DIRECTIONS FOR THIS TASK: How many lines in these records hold the string "with"? State only that number.

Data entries

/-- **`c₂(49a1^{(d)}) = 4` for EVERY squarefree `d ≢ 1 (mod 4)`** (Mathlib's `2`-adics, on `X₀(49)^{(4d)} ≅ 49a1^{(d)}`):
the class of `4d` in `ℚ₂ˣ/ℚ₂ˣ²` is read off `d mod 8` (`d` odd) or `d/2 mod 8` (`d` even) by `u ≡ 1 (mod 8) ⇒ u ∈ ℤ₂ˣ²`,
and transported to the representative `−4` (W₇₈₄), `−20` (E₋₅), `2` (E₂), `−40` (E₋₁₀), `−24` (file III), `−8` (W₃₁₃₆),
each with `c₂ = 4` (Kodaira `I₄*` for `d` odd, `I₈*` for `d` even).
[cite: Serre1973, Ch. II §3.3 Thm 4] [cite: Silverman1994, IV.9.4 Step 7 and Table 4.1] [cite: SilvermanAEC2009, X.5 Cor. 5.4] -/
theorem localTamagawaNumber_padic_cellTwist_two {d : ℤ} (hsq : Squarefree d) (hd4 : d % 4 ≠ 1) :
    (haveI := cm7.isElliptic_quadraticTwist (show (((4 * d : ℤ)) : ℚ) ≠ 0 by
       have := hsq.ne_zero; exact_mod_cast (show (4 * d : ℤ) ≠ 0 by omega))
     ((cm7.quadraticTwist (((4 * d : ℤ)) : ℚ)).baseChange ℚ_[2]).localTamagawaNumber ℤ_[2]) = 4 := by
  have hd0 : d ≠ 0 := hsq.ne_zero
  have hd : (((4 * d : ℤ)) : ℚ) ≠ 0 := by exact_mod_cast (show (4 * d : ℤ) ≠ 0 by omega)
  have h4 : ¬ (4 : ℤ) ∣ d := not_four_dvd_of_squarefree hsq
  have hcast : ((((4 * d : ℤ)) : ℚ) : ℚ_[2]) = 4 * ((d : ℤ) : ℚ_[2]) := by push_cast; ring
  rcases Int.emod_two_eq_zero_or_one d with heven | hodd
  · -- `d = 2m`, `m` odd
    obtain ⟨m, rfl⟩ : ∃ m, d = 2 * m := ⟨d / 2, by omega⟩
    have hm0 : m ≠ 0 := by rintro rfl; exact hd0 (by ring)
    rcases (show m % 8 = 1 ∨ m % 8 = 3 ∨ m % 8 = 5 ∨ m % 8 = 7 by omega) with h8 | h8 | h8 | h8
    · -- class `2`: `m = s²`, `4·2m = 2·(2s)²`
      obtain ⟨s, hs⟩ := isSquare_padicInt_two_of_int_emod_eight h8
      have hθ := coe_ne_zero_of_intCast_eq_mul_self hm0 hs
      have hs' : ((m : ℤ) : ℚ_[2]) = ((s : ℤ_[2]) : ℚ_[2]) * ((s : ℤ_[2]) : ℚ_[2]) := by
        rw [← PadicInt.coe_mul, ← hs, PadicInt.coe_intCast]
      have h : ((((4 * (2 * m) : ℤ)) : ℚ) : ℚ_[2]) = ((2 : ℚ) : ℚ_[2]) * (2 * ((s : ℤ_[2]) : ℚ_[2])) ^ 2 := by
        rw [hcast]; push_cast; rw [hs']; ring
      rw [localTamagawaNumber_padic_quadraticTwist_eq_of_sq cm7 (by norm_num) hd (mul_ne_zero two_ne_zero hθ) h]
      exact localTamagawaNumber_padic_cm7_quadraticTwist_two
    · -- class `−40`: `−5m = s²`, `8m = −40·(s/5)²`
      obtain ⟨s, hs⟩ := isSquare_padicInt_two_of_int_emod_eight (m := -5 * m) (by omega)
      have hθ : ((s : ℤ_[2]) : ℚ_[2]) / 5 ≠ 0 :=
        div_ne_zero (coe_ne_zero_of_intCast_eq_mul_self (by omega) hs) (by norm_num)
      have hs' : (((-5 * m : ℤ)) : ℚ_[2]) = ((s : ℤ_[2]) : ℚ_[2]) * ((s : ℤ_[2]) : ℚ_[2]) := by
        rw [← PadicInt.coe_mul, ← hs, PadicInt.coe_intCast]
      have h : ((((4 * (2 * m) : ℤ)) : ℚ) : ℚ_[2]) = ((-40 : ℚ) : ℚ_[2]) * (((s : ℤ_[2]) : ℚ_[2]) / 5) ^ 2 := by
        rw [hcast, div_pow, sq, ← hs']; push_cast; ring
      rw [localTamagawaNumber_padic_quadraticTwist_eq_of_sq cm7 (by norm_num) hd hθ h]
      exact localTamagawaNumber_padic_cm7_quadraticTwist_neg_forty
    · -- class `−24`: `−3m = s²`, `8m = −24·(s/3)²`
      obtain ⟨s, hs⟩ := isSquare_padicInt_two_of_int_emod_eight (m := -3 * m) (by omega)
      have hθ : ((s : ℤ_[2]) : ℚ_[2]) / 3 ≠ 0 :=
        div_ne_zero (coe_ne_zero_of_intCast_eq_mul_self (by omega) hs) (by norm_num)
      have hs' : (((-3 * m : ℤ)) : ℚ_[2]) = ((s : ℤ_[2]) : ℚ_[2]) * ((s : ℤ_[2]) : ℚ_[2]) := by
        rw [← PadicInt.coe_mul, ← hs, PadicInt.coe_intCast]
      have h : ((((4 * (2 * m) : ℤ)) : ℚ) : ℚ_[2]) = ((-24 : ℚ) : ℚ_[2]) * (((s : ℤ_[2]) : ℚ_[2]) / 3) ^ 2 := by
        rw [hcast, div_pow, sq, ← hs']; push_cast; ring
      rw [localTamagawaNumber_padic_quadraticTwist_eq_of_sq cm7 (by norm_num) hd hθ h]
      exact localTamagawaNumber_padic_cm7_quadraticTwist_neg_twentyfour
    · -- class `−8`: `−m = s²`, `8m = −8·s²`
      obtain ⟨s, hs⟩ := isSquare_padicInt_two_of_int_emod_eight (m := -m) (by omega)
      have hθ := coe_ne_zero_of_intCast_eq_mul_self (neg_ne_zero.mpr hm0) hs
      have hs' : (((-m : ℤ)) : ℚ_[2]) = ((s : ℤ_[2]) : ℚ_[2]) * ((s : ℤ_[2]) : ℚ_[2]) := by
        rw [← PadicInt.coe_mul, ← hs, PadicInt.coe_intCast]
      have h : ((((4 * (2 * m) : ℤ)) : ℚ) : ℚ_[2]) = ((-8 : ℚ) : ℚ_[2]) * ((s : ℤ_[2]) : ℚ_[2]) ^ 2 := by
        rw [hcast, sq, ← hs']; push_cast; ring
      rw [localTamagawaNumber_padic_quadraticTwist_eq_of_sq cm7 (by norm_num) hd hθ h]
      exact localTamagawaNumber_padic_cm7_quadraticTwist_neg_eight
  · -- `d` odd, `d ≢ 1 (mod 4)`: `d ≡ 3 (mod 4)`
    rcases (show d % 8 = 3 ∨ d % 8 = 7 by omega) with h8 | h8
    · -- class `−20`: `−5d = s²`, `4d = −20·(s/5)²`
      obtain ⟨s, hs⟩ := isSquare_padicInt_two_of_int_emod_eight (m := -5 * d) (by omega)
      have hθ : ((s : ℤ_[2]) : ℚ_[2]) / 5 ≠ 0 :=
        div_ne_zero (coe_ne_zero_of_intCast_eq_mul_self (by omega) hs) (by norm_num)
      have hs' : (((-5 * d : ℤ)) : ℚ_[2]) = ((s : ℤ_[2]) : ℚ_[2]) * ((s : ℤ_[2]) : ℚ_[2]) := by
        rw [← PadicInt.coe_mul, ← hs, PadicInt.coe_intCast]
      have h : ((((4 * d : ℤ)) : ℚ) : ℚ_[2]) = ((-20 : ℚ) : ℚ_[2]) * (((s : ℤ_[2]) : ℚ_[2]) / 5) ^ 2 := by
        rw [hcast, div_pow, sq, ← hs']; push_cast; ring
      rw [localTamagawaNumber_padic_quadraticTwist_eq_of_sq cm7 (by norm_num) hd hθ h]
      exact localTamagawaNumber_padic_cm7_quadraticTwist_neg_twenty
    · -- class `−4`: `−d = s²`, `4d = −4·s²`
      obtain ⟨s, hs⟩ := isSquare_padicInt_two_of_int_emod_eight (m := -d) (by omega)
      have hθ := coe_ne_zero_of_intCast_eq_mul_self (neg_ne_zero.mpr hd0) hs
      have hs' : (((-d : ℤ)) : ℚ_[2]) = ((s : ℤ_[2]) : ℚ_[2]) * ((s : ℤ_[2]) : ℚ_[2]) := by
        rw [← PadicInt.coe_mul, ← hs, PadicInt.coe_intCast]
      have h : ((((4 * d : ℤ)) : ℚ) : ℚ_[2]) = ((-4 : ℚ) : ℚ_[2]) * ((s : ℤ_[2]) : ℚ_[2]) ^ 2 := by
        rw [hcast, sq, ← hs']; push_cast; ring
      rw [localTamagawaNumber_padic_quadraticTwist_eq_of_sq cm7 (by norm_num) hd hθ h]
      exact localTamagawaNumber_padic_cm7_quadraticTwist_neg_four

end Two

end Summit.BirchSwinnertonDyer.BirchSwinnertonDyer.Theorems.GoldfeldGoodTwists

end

REPLY TO THE EXERCISE: 4